Collected data:
/-- `chartQuotMap ∘ (reduce coefficients mod I) = (mod cᵢ) ∘ (T ↦ e)`. [folklore] -/
theorem chartQuotMap_comp_map :
    (chartQuotMap c i).comp (MvPolynomial.map (Ideal.Quotient.mk I)) =
      (Ideal.Quotient.mk K).comp
        (MvPolynomial.eval₂Hom φ fun j : {j : Fin n // j ≠ i} => e[j.1]) := by
  refine MvPolynomial.ringHom_ext (fun r => ?_) (fun j => ?_)
  · rw [RingHom.comp_apply, MvPolynomial.map_C, chartQuotMap_C, RingHom.comp_apply,
      MvPolynomial.eval₂Hom_C]
  · rw [RingHom.comp_apply, MvPolynomial.map_X, chartQuotMap_X, RingHom.comp_apply,
      MvPolynomial.eval₂Hom_X']

/-- **`chartQuotMap` is bijective** for `c` quasi-regular: it is surjective as `B` is generated by
the `e_j` (`quotient_comp_eval₂Hom_surjective`), and injective because the relations modulo
`cᵢ` are exactly `I · R[T]` (`ker_quotient_comp_eval₂Hom_eq`).
[cite: StacksProject, Tag 0BIQ] -/
theorem chartQuotMap_bijective (hc : IsQuasiRegular c) : Function.Bijective (chartQuotMap c i) := by
  have hsurj : Function.Surjective (MvPolynomial.map (σ := {j : Fin n // j ≠ i})
      (Ideal.Quotient.mk I)) := MvPolynomial.map_surjective _ Ideal.Quotient.mk_surjective
  constructor
  · rw [injective_iff_map_eq_zero]
    intro p hp
    obtain ⟨p₀, rfl⟩ := hsurj p
    have h1 : ((Ideal.Quotient.mk K).comp
        (MvPolynomial.eval₂Hom φ fun j : {j : Fin n // j ≠ i} => e[j.1])) p₀ = 0 := by
      rw [← chartQuotMap_comp_map, RingHom.comp_apply, hp]
    rw [← RingHom.mem_ker, ker_quotient_comp_eval₂Hom_eq c i hc] at h1
    rw [← RingHom.mem_ker, MvPolynomial.ker_map, Ideal.mk_ker] at *
    exact h1
  · intro b
    obtain ⟨p₀, hp₀⟩ := quotient_comp_eval₂Hom_surjective c i b
    refine ⟨MvPolynomial.map (Ideal.Quotient.mk I) p₀, ?_⟩
    rw [← RingHom.comp_apply, chartQuotMap_comp_map, hp₀]

/-- **`(R/I)[T_j : j ≠ i] ≅ B/(cᵢ)`** explicitly (for `c` quasi-regular).
[cite: StacksProject, Tag 0BIQ] -/
def chartQuotEquiv (hc : IsQuasiRegular c) : P ≃+* B ⧸ K :=
  RingEquiv.ofBijective (chartQuotMap c i) (chartQuotMap_bijective c i hc)

/-- `chartQuotEquiv` is `chartQuotMap`. [folklore] -/
theorem chartQuotEquiv_apply (hc : IsQuasiRegular c) (p : P) :
    chartQuotEquiv c i hc p = chartQuotMap c i p :=
  rfl

/-! ## Transport of weakly regular sequences along ring isomorphisms -/

/-- A ring isomorphism carries weakly regular sequences (of a ring on itself) to weakly regular
sequences. [folklore] -/
theorem RingEquiv.isWeaklyRegular_map_iff {S S' : Type*} [CommRing S] [CommRing S']
    (ε : S ≃+* S') (rs : List S) :
    RingTheory.Sequence.IsWeaklyRegular S' (rs.map ε) ↔ RingTheory.Sequence.IsWeaklyRegular S rs := by
  symm
  refine AddEquiv.isWeaklyRegular_congr (e := ε.toAddEquiv) ?_
  refine List.forall₂_map_right_iff.mpr (List.forall₂_same.mpr fun r _ x => ?_)
  change ε (r * x) = ε r * ε x
  exact map_mul ε r x

/-! ## The regular local ring `R` with its regular system of parameters `(c, w)` -/

section Rsop

variable [IsRegularLocalRing R] {l : ℕ} (w : Fin l → R)
  (hz : Ideal.span (Set.range (Fin.append c w)) = maximalIdeal R)
  (hd : (maximalIdeal R).spanFinrank = n + l)

include hz hd in
/-- The centre coordinates are part of a regular system of parameters. [folklore] -/
theorem isRsopPart_centre : IsRsopPart c := by
  have := isRsopPart_comp_of_rsop hd (Fin.append c w) hz (Fin.castAdd l) (Fin.castAdd_injective n l)
  rwa [show Fin.append c w ∘ Fin.castAdd l = c from funext fun j => by simp] at this

include hz hd in
/-- The centre coordinates form a quasi-regular sequence. [cite: Matsumura1987, Thm. 16.2 (i)] -/
theorem isQuasiRegular_centre : IsQuasiRegular c := by
  have := isQuasiRegular_rsop_comp hd (Fin.append c w) hz (Fin.castAdd l) (Fin.castAdd_injective n l)
  rwa [show Fin.append c w ∘ Fin.castAdd l = c from funext fun j => by simp] at this

include hz hd in
/-- `R/I` is a regular local ring (quotient by part of a regular system of parameters).
[cite: Matsumura1987, Thm. 14.2] -/
theorem isRegularLocalRing_quot_centre : IsRegularLocalRing (R ⧸ I) :=
  (isRsopPart_centre c w hz hd).isRegularLocalRing_quotient

include hz in
/-- The images `w̄` of the `w`'s generate the maximal ideal of `R/I`. [folklore] -/
theorem ofList_ofFn_mk_w [Nontrivial (R ⧸ I)] :
    haveI := IsLocalRing.of_surjective' (Ideal.Quotient.mk I) Ideal.Quotient.mk_surjective
    Ideal.ofList (List.ofFn fun k => Ideal.Quotient.mk I (w k)) = maximalIdeal (R ⧸ I) := by
  haveI := IsLocalRing.of_surjective' (Ideal.Quotient.mk I) Ideal.Quotient.mk_surjective
  rw [maximalIdeal_quotient_eq_map I, ← hz, Ideal.map_span, Ideal.ofList]
  apply le_antisymm
  · rw [Ideal.span_le]
    intro r hr
    rw [Set.mem_setOf_eq, List.mem_ofFn] at hr
    obtain ⟨k, rfl⟩ := hr
    refine Ideal.subset_span ⟨Fin.append c w (Fin.natAdd n k), ⟨Fin.natAdd n k, rfl⟩, ?_⟩
    simp
  · rw [Ideal.span_le]
    rintro _ ⟨_, ⟨a, rfl⟩, rfl⟩
    induction a using Fin.addCases with
    | left j =>
      have hj : c j ∈ Ideal.span (Set.range c) := Ideal.subset_span (Set.mem_range_self j)
      rw [Fin.append_left, SetLike.mem_coe, Ideal.Quotient.eq_zero_iff_mem.mpr hj]
      exact Ideal.zero_mem _
    | right k =>
      rw [Fin.append_right]
      refine Ideal.subset_span ?_
      rw [Set.mem_setOf_eq, List.mem_ofFn]
      exact ⟨k, rfl⟩

include hz hd in
/-- `dim R/I = l`. [cite: Matsumura1987, Thm. 14.2] -/
theorem ringKrullDim_quot_centre : ringKrullDim (R ⧸ I) = l := by
  have h1 := (isRsopPart_centre c w hz hd).ringKrullDim_quotient_add
  have h2 : ringKrullDim R = (n + l : ℕ) := by
    rw [← IsRegularLocalRing.spanFinrank_maximalIdeal, hd]
  haveI := isRegularLocalRing_quot_centre c w hz hd
  obtain ⟨m, hm⟩ := ringKrullDim_eq_nat (R ⧸ I)
  rw [hm, h2] at h1
  rw [hm]
  have h3 : ((m + n : ℕ) : WithBot ℕ∞) = ((n + l : ℕ) : WithBot ℕ∞) := by push_cast at h1 ⊢; exact h1
  have := Nat.cast_injective (R := WithBot ℕ∞) h3
  have hml : m = l := by omega
  rw [hml]

include hz hd in
/-- **`w̄` is an `R/I`-regular sequence** (a regular system of parameters of the regular local
ring `R/I`). [cite: Matsumura1987, Thms. 14.2, 17.8] -/
theorem isRegular_ofFn_mk_w :
    RingTheory.Sequence.IsRegular (R ⧸ I) (List.ofFn fun k => Ideal.Quotient.mk I (w k)) := by
  haveI := isRegularLocalRing_quot_centre c w hz hd
  refine isRegular_of_span_eq_maximalIdeal (R ⧸ I) _ ?_ ?_
  · have := ofList_ofFn_mk_w c w hz
    exact this
  · rw [List.length_ofFn, ringKrullDim_quot_centre c w hz hd]
import Summits.CriticalPhenomena.PercolationContinuityZ3.Theorems.Transplant.FKConnectivityAllQClusterDomCex
import Summits.CriticalPhenomena.PercolationContinuityZ3.Theorems.Transplant.FKConnectivityAllQArborealLevelDefs
import HarnessLib

/-!
# Connectivity correlation inequalities for `φ_{w,q}` — the LEVELWISE form t-MM (`ClusterDomAdjLevelPos`) fails: corollary of `¬ ClusterDomAdjFKPos`

Support file (`--supports stmt-CriticalPhenomena-4575`), census seat `prim-bschramm-census` (gen 20) of the post-continuity programme; builds on
p205010 (kernel theorem, internal audit signed; external expert review pending).  Proof-only (two short corollaries), no definitions, no named
facts, no sorries; standard axioms.

fk-1 g10 typed the levelwise strengthening t-MM of MM (`ClusterDomAdjLevelOn` / `ClusterDomAdjLevelPos`: every coefficient of the cross
difference in a uniform scaling `t` of the activities is dominance-nonnegative) together with the reductions `clusterDomAdjOn_of_level` /
`clusterDomAdjFKPos_of_level` (t-MM ⇒ MM).  Since MM is false (`not_clusterDomAdjFKPos`, `…ClusterDomCex`: `K_{1,1,4}`, `q = 1/1000`), so is
t-MM — on the same vertex type `Fin 6` at the same `q`.  (The census of bschramm/FROM-census-g20-MM-REFUTED.md finds t-MM failing much earlier
than MM: already at `p = 1/2`, `q = 1/50` on `K_{1,1,4}`, level `8`; and t-forest-MM at uniform activity `1`, level `8`: `1024 < 1040`.)
[cite: Grimmett2006, §1.4 eq. (1.20) (p. 15); §3.9 (p. 63)] [cite: AyyerLinussonRavichandran2025, §7 Conj. 7.1 (p. 22)]
-/

noncomputable section

namespace Summit.CriticalPhenomena.PercolationContinuityZ3.Theorems

namespace FK

/-- **t-MM fails on `Fin 6` at `q = 1/1000`**: `¬ ClusterDomAdjLevelOn (Fin 6) (1/1000)` (levelwise ⇒ valuewise, and valuewise fails there).
[cite: Grimmett2006, §1.4 eq. (1.20) (p. 15); §3.9 (p. 63)] -/
theorem not_clusterDomAdjLevelOn_fin_six : ¬ ClusterDomAdjLevelOn (Fin 6) ((1 / 1000 : ℚ) : ℝ) := fun h =>
  not_clusterDomAdjOn_fin_six (clusterDomAdjOn_of_level (by norm_num) h)

/-- **t-MM fails: `¬ ClusterDomAdjLevelPos`** (fk-1 g10's levelwise master node; refuted-substantive, same witness family as MM).
[cite: Grimmett2006, §1.4 eq. (1.20) (p. 15); §3.9 (p. 63)] -/
theorem not_clusterDomAdjLevelPos : ¬ ClusterDomAdjLevelPos := fun h =>
  not_clusterDomAdjLevelOn_fin_six (h ((1 / 1000 : ℚ) : ℝ) (by norm_num) 6)

end FK

end Summit.CriticalPhenomena.PercolationContinuityZ3.Theorems

end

## Exercise brief:
Search the entries above for the word "Function" and copy each line where it appears.

## Solution:
theorem chartQuotMap_bijective (hc : IsQuasiRegular c) : Function.Bijective (chartQuotMap c i) := by
  have hsurj : Function.Surjective (MvPolynomial.map (σ := {j : Fin n // j ≠ i})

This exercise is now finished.